3. Konsole. real mess. You have to set BIDI in Konsole if you wish to do some
testing... Testing ideas in Konsole:

1. Paste the text on the command line, and just observe.
2. Hit enter.
3. Either refresh the window or start a new tab, go to it, and the
come back to the first tab where you pressed enter.


4. To see how it should really appear, paste it in "gedit," the Gnome editor.

Now, try to add diacritical marks onto the sample text:

إِنً هَذَاَ لَمْكرٍ مَكْرتموُهُ

and see if you get any changes. I do get changes. The application I worked on
at that time was a KHTML part that received text from PostgreSQL. Everything
is fine if I add the style=direction:rtl;

It shouldn't really misbehave when adding diacritical marks because a
diacritical mark is nothing but an additional character that the user
adds after the letter. It is totally different from European characters
with diacritical marks which are usually typed in a single key stroke.

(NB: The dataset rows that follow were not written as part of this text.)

import Summits.Ventures.HSemireg.WedgeCarrierBridge

/-!
# Venture HSemireg — the carrier bridge (2/3): the dictionary for an adapted basis — vacuum, exponential classes, point

HONEST FRAMING. Part of the Lean index of the computation cell `pub-hsemireg` (seat p3; Sunday enclosure of the
FORMULA-N kernel assets of seats th-7 / th-6, ENCLOSURE-PLAN-p3.md).  Finite-dimensional exterior algebra over a field ONLY:
no variety, no cohomology theory, no semiregularity map is constructed here; nothing here says that HC / HC_CM / HC_AV holds;
no Literature fact is declared or used.  The geometric DICTIONARY (why these ranks are the `HT`-side box ranks of the cell's
STRUCTURE.md §1 / theory/FORMULA-N.md) lives in theory/FORMULA-N-th7.md PART B §A.3 / §N and is NOT asserted in Lean.

th-7's carrier bridge v2 (993195f303c63fcb) §4 DICTIONARY, part 1 (l.385–588), VERBATIM up to the namespace: for an ADAPTED
basis `bV : Basis (Fin (n+n)) K V` — `ℓ_a := bV (castAdd n a)` spanning `L := Lsp bV`, `m_a := bV (natAdd n a)`, `θ_a := bV.coord
(natAdd n a) ∈ Ann L` — the generators `x_a = (ℓ_a, 0)`, `y_a = (0, θ_a)` of `𝒜 = ⋀W`, the REVERSED vacuum `ω = m_{n−1} ∧ ⋯ ∧ m_0`
(this is what makes every step sign-free), the elementary even factors `E_k(λ) = 1 + λ ℓ_k ∧ m_k` and their products `Eprod`
(`= exp(λΘ)`, `Θ = Σ ℓ_a ∧ m_a`), `gprod λ k = Π_{a<k} (y_a + λ x_a)` (HankelRank's generator pattern in `𝒜`), `yprod`, `xprod`,
`ellprod`, and the DICTIONARY theorems `Φ_gprod : Φ_ω (Π_a (y_a + λ x_a)) = Π_a (1 + λ ℓ_a ∧ m_a)` (EXACT, no sign), `Φ_yprod = 1`,
`Φ_xprod = (ℓ_0 ∧ ⋯ ∧ ℓ_{n−1}) ∧ ω`, `Φ_xprod_yprod`.  Generators pass the even θ-closed factors by p4's
`contractLeft_mul_of_mem_evenFactorAlg` / `commute_of_mem_evenFactorAlg` (`ContractionSpanFactor.lean`).
-/

open Module
open CliffordAlgebra (contractLeft)
open ExteriorAlgebra (ι)

namespace Summit.Ventures.HSemireg.WedgeBridge

section Dictionary

open Summit.Ventures.HSemireg.ContractionSpan Set Set.powersetCard

variable {K : Type*} [Field K] {n : ℕ} {V : Type*} [AddCommGroup V] [Module K V] (bV : Basis (Fin (n + n)) K V)

/-- the «holomorphic» half `ℓ_a` of the adapted basis (spans `L`). -/
noncomputable def ℓ (a : Fin n) : V := bV (Fin.castAdd n a)
/-- the complementary half `m_a`. -/
noncomputable def m (a : Fin n) : V := bV (Fin.natAdd n a)
/-- the forms `θ_a` dual to the `m_a`, killing the `ℓ_b`. -/
noncomputable def θ (a : Fin n) : Module.Dual K V := bV.coord (Fin.natAdd n a)
/-- `L = span{ℓ_a}`. -/
noncomputable def Lsp : Submodule K V := Submodule.span K (Set.range (ℓ bV))

/-- `θ_a (ℓ_b) = 0`: the forms kill the `ℓ`-block. -/
lemma θ_ℓ (a b : Fin n) : θ bV a (ℓ bV b) = 0 := by
  rw [θ, ℓ, Basis.coord_apply, Basis.repr_self, Finsupp.single_apply, if_neg]
  intro h
  have := congrArg Fin.val h
  simp at this
  omega

/-- `θ_a (m_b) = δ_{ab}`. -/
lemma θ_m (a b : Fin n) : θ bV a (m bV b) = if a = b then 1 else 0 := by
  rw [θ, m, Basis.coord_apply, Basis.repr_self, Finsupp.single_apply]
  by_cases h : a = b
  · subst h; simp
  · rw [if_neg h, if_neg]
    intro h'
    apply h
    have := congrArg Fin.val h'
    simp only [Fin.val_natAdd] at this
    exact Fin.ext (by omega)

/-- `ℓ_a ∈ L`. -/
lemma ℓ_mem (a : Fin n) : ℓ bV a ∈ Lsp bV := Submodule.subset_span ⟨a, rfl⟩

/-- `θ_a ∈ Ann L`. -/
lemma θ_mem (a : Fin n) : θ bV a ∈ (Lsp bV).dualAnnihilator := by
  rw [Submodule.mem_dualAnnihilator]
  intro w hw
  have : Lsp bV ≤ LinearMap.ker (θ bV a) := by
    rw [Lsp, Submodule.span_le]
    rintro _ ⟨b, rfl⟩
    exact θ_ℓ bV a b
  exact this hw

-- seal `Lsp` (its unfolding to `Submodule.span = sInf …` inside types makes `whnf` explode downstream)
attribute [irreducible] Lsp

/-- the generators `x_a = (ℓ_a, 0)` and `y_a = (0, θ_a)` of `𝒜 = Λ W`. -/
noncomputable def Xg (a : Fin n) : ExteriorAlgebra K (W K (Lsp bV)) := ι K (⟨ℓ bV a, ℓ_mem bV a⟩, 0)
/-- the generator `y_a = (0, θ_a)` of `𝒜 = Λ W`. -/
noncomputable def Yg (a : Fin n) : ExteriorAlgebra K (W K (Lsp bV)) := ι K (0, ⟨θ bV a, θ_mem bV a⟩)

/-- `ρ(x_a)` is left multiplication by `ℓ_a`. -/
lemma ρ_Xg (a : Fin n) (z : ExteriorAlgebra K V) : ρ K (Lsp bV) (Xg bV a) z = ι K (ℓ bV a) * z := by
  rw [Xg, ρ_ι, op_apply]
  simp

/-- `ρ(y_a)` is the contraction `θ_a ⌟`. -/
lemma ρ_Yg (a : Fin n) (z : ExteriorAlgebra K V) : ρ K (Lsp bV) (Yg bV a) z = contractLeft (θ bV a) z := by
  rw [Yg, ρ_ι, op_apply]
  simp

/-! ℕ-indexed versions (junk `0` beyond `n`) for the recursions. -/
/-- `m_k` with junk `0` for `k ≥ n`. -/
noncomputable def mN (k : ℕ) : V := if h : k < n then m bV ⟨k, h⟩ else 0
/-- `ℓ_k` with junk `0` for `k ≥ n`. -/
noncomputable def ℓN (k : ℕ) : V := if h : k < n then ℓ bV ⟨k, h⟩ else 0
/-- `θ_k` with junk `0` for `k ≥ n`. -/
noncomputable def θN (k : ℕ) : Module.Dual K V := if h : k < n then θ bV ⟨k, h⟩ else 0
/-- `x_k` with junk `0` for `k ≥ n`. -/
noncomputable def XN (k : ℕ) : ExteriorAlgebra K (W K (Lsp bV)) := if h : k < n then Xg bV ⟨k, h⟩ else 0
/-- `y_k` with junk `0` for `k ≥ n`. -/
noncomputable def YN (k : ℕ) : ExteriorAlgebra K (W K (Lsp bV)) := if h : k < n then Yg bV ⟨k, h⟩ else 0

/-- the vacuum `ω_k = m_{k-1} ∧ ⋯ ∧ m_0` (REVERSED order: this is what makes every step sign-free). -/
noncomputable def vac : ℕ → ExteriorAlgebra K V
  | 0 => 1
  | k + 1 => ι K (mN bV k) * vac k

/-- the elementary even factor `E_k(λ) = 1 + λ · ℓ_k ∧ m_k`. -/
noncomputable def Efac (lam : K) (k : ℕ) : ExteriorAlgebra K V := 1 + lam • (ι K (ℓN bV k) * ι K (mN bV k))

/-- `Eprod λ k = E_{k-1} ⋯ E_0` (= `exp(λ Σ_{a<k} ℓ_a ∧ m_a)`; the factors commute). -/
noncomputable def Eprod (lam : K) : ℕ → ExteriorAlgebra K V
  | 0 => 1
  | k + 1 => Efac bV lam k * Eprod lam k

/-- `gprod λ k = Π_{a<k} (y_a + λ x_a)` — th-6's `vClass` / HankelRank's `w` generator pattern in `𝒜`. -/
noncomputable def gprod (lam : K) : ℕ → ExteriorAlgebra K (W K (Lsp bV))
  | 0 => 1
  | k + 1 => gprod lam k * (YN bV k + lam • XN bV k)

/-- `yprod k = y_0 ⋯ y_{k-1}`, `xprod k = x_0 ⋯ x_{k-1}`. -/
noncomputable def yprod : ℕ → ExteriorAlgebra K (W K (Lsp bV))
  | 0 => 1
  | k + 1 => yprod k * YN bV k
/-- `xprod k = x_0 ⋯ x_{k-1}`. -/
noncomputable def xprod : ℕ → ExteriorAlgebra K (W K (Lsp bV))
  | 0 => 1
  | k + 1 => xprod k * XN bV k
/-- `ellprod k = ℓ_0 ∧ ⋯ ∧ ℓ_{k-1}`. -/
noncomputable def ellprod : ℕ → ExteriorAlgebra K V
  | 0 => 1
  | k + 1 => ellprod k * ι K (ℓN bV k)

/-- `θ_j` kills the vacuum `ω_k` for `j ≥ k`. -/
lemma contract_vac {j k : ℕ} (hj : j < n) (hkj : k ≤ j) : contractLeft (θN bV j) (vac bV k) = 0 := by
  induction k with
  | zero => rw [vac, CliffordAlgebra.contractLeft_one]
  | succ k ih =>
    have hk : k < n := by omega
    rw [vac, CliffordAlgebra.contractLeft_ι_mul, ih (by omega), mul_zero, sub_zero, θN, dif_pos hj, mN, dif_pos hk,
      θ_m, if_neg (by intro h; have := congrArg Fin.val h; simp at this; omega), zero_smul]

/-- `θ_a` kills `E_k` for `a ≠ k`. -/
lemma contract_Efac {a k : ℕ} (ha : a < n) (hk : k < n) (hak : a ≠ k) (lam : K) :
    contractLeft (θN bV a) (Efac bV lam k) = 0 := by
  rw [Efac, map_add, CliffordAlgebra.contractLeft_one, map_smul, CliffordAlgebra.contractLeft_ι_mul,
    CliffordAlgebra.contractLeft_ι, θN, dif_pos ha, ℓN, dif_pos hk, mN, dif_pos hk, θ_ℓ, zero_smul, zero_sub,
    θ_m, if_neg (by intro h; have := congrArg Fin.val h; simp at this; omega), map_zero, mul_zero, neg_zero,
    smul_zero, add_zero]

/-- the elementary factor `E_k(λ)` lies in the even part of the exterior algebra. -/
lemma Efac_mem (lam : K) (k : ℕ) : Efac bV lam k ∈ evenFactorAlg (K := K) (⊤ : Submodule K V) := by
  refine Subalgebra.add_mem _ (Subalgebra.one_mem _) (Subalgebra.smul_mem _ ?_ _)
  exact ι_mul_ι_mem_evenFactorAlg Submodule.mem_top Submodule.mem_top

/-- one generator `y_a + λ x_a` passes an even, `θ_a`-closed factor. -/
lemma ρg_Efac {a k : ℕ} (ha : a < n) (hk : k < n) (hak : a ≠ k) (lam mu : K) (z : ExteriorAlgebra K V) :
    ρ K (Lsp bV) (YN bV a + mu • XN bV a) (Efac bV lam k * z) =
      Efac bV lam k * ρ K (Lsp bV) (YN bV a + mu • XN bV a) z := by
  have hE := Efac_mem bV lam k
  rw [map_add, map_smul, LinearMap.add_apply, LinearMap.smul_apply, LinearMap.add_apply, LinearMap.smul_apply,
    YN, dif_pos ha, XN, dif_pos ha, ρ_Yg, ρ_Xg, ρ_Yg, ρ_Xg,
    contractLeft_mul_of_mem_evenFactorAlg _ hE, ← θN_def, contract_Efac bV ha hk hak, zero_mul, zero_add,
    ← mul_assoc, ← (commute_of_mem_evenFactorAlg hE (ι K (ℓ bV ⟨a, ha⟩))).eq, mul_assoc, mul_add, mul_smul_comm]
where
  θN_def : θN bV a = θ bV ⟨a, ha⟩ := by rw [θN, dif_pos ha]

/-- the whole product `Π_{b<k} (y_b + λ x_b)` passes `E_j` for `j ≥ k`. -/
lemma ρgprod_Efac (lam : K) {j : ℕ} (hj : j < n) :
    ∀ {k : ℕ}, k ≤ j → ∀ z, ρ K (Lsp bV) (gprod bV lam k) (Efac bV lam j * z) =
      Efac bV lam j * ρ K (Lsp bV) (gprod bV lam k) z := by
  intro k
  induction k with
  | zero => intro _ z; rw [gprod, map_one (ρ K (Lsp bV)), Module.End.one_apply, Module.End.one_apply]
  | succ k ih =>
    intro hk z
    rw [gprod, map_mul (ρ K (Lsp bV)), Module.End.mul_apply, Module.End.mul_apply, ρg_Efac bV (by omega) hj (by omega),
      ih (by omega)]

/-- **LEMMA A (sign-free peeling):** `ρ(Π_{a<k}(y_a + λ x_a)) (m_{k-1} ∧ ⋯ ∧ m_0) = E_{k-1}(λ) ⋯ E_0(λ)`. -/
theorem ρ_gprod_vac (lam : K) : ∀ {k : ℕ}, k ≤ n → ρ K (Lsp bV) (gprod bV lam k) (vac bV k) = Eprod bV lam k := by
  intro k
  induction k with
  | zero => intro _; rw [gprod, vac, Eprod, map_one (ρ K (Lsp bV)), Module.End.one_apply]
  | succ k ih =>
    intro hk
    have hk' : k < n := by omega
    have step : ρ K (Lsp bV) (YN bV k + lam • XN bV k) (vac bV (k + 1)) = Efac bV lam k * vac bV k := by
      rw [map_add, map_smul, LinearMap.add_apply, LinearMap.smul_apply, YN, dif_pos hk', XN, dif_pos hk', ρ_Yg,
        ρ_Xg, vac, CliffordAlgebra.contractLeft_ι_mul]
      have h1 : θ bV ⟨k, hk'⟩ (mN bV k) = 1 := by rw [mN, dif_pos hk', θ_m, if_pos rfl]
      have h2 : contractLeft (θ bV ⟨k, hk'⟩) (vac bV k) = 0 := by
        have := contract_vac bV hk' (le_refl k); rwa [θN, dif_pos hk'] at this
      rw [h1, one_smul, h2, mul_zero, sub_zero, Efac, add_mul, one_mul, smul_mul_assoc, ℓN, dif_pos hk',
        mul_assoc]
    rw [gprod, map_mul (ρ K (Lsp bV)), Module.End.mul_apply, step, ρgprod_Efac bV lam hk' (le_refl k), ih (by omega), Eprod]

/-- **LEMMA B:** `ρ(y_0 ⋯ y_{k-1}) (m_{k-1} ∧ ⋯ ∧ m_0) = 1`. -/
theorem ρ_yprod_vac : ∀ {k : ℕ}, k ≤ n → ρ K (Lsp bV) (yprod bV k) (vac bV k) = 1 := by
  intro k
  induction k with
  | zero => intro _; rw [yprod, vac, map_one (ρ K (Lsp bV)), Module.End.one_apply]
  | succ k ih =>
    intro hk
    have hk' : k < n := by omega
    have h1 : θ bV ⟨k, hk'⟩ (mN bV k) = 1 := by rw [mN, dif_pos hk', θ_m, if_pos rfl]
    have h2 : contractLeft (θ bV ⟨k, hk'⟩) (vac bV k) = 0 := by
      have := contract_vac bV hk' (le_refl k); rwa [θN, dif_pos hk'] at this
    rw [yprod, vac, map_mul (ρ K (Lsp bV)), Module.End.mul_apply, YN, dif_pos hk', ρ_Yg, CliffordAlgebra.contractLeft_ι_mul, h1,
      one_smul, h2, mul_zero, sub_zero, ih (by omega)]

/-- `ρ(x_0 ⋯ x_{k-1}) z = (ℓ_0 ∧ ⋯ ∧ ℓ_{k-1}) ∧ z`. -/
theorem ρ_xprod : ∀ {k : ℕ}, k ≤ n → ∀ z, ρ K (Lsp bV) (xprod bV k) z = ellprod bV k * z := by
  intro k
  induction k with
  | zero => intro _ z; rw [xprod, ellprod, map_one (ρ K (Lsp bV)), Module.End.one_apply, one_mul]
  | succ k ih =>
    intro hk z
    have hk' : k < n := by omega
    rw [xprod, ellprod, map_mul (ρ K (Lsp bV)), Module.End.mul_apply, XN, dif_pos hk', ρ_Xg, ih (by omega), ℓN, dif_pos hk',
      mul_assoc]

/-- the vacuum of record `ω = m_{n-1} ∧ ⋯ ∧ m_0`. -/
noncomputable def vacuum : ExteriorAlgebra K V := vac bV n

/-- **DICTIONARY (exponential classes):** `Φ_ω(Π_a (y_a + λ x_a)) = Π_a (1 + λ ℓ_a ∧ m_a)` — EXACT, no sign. -/
theorem Φ_gprod (lam : K) : Φ K (Lsp bV) (vacuum bV) (gprod bV lam n) = Eprod bV lam n :=
  ρ_gprod_vac bV lam (le_refl n)

/-- **DICTIONARY (unit):** `Φ_ω(y_0 ⋯ y_{n-1}) = 1`. -/
theorem Φ_yprod : Φ K (Lsp bV) (vacuum bV) (yprod bV n) = 1 := ρ_yprod_vac bV (le_refl n)

/-- **DICTIONARY (point):** `Φ_ω(x_0 ⋯ x_{n-1}) = (ℓ_0 ∧ ⋯ ∧ ℓ_{n-1}) ∧ ω` (a top form of `V`). -/
theorem Φ_xprod : Φ K (Lsp bV) (vacuum bV) (xprod bV n) = ellprod bV n * vacuum bV :=
  ρ_xprod bV (le_refl n) _

/-- `Φ_ω(x_0 ⋯ x_{n-1} · y_0 ⋯ y_{n-1}) = ℓ_0 ∧ ⋯ ∧ ℓ_{n-1}`. -/
theorem Φ_xprod_yprod : Φ K (Lsp bV) (vacuum bV) (xprod bV n * yprod bV n) = ellprod bV n := by
  rw [Φ_mul, Φ_yprod, ρ_xprod bV (le_refl n), mul_one]

/-! #### Injectivity of `Φ_ω` for the adapted vacuum: `ℓ_0 ∧ ⋯ ∧ ℓ_{n-1} ≠ 0`, the top monomial, one-dimensionality of `Λ^{2n} W` -/

end Dictionary

end Summit.Ventures.HSemireg.WedgeBridge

The interesting part is that we don't find this problem in a textfield
(lineedit) or a ComboBox's LineEdit.

Since there seems to be a problem with RTL not just in KHTMLPart, I
assume this problem is in KDE in general.

Thank you,
Abdalla Alothman

On Saturday 02 September 2006 19:23, Philip Rodrigues wrote:
[bugs.kde.org quoted mail]
Comment 4 Philip Rodrigues 2006-09-03 22:10:16 UTC
Thanks for the details Abdalla. I'll have to leave this to someone familiar with RTL text handling
Comment 5 Martin Fitzpatrick 2007-01-07 20:45:30 UTC
I can confirm (KDE 3.5.5 / Kubuntu 6.10) the weird behaviour.

Copying the text given ( <p style="direction:rtl;">إن هذا لمكر مكرتموه</p> ) by submitter and then attempting to delete any character from the rtl text results in different characters being deleted.  For example, if you delete the 2nd character from the left the 2nd from the right is removed instead.

Using cursor keys in Konqueror text box to move through text it jumps to the right hand side of the block of rtl text, with right-cursor moving left through the text until the end (left hand side) after which it jumps to the end and continues.  Difficult to decide if this is intended behaviour: in Kate the cursors move correctly through the text.
Comment 6 Diego Iastrubni 2007-04-28 00:49:17 UTC
Kate does not support BIDI in the KDE3 branch. In KDE4 I see an improove, but I would not speak about it yet.

We (the arabic speaking developer/user and the hebrew speaking developers/users) disagree about the usage of bidi in console. Lets ignore this as well.

I am probably missing something, but this does look ok on my system (kde 3.5.5 from Kubuntu 6.10). 

Abdalla, I am attaching a screen shot of my system. If this does look ok for you (my arabic really stinks, sorry...) we can close this bug.
Comment 7 Diego Iastrubni 2007-04-28 00:50:21 UTC
Created attachment 20433 [details]
the rendering of the text on kubuntu 6.10
Comment 8 Yaron Shahrabani 2020-11-08 06:11:40 UTC
Falkon handles RTL pretty well in KDE 5.20.2, works for me.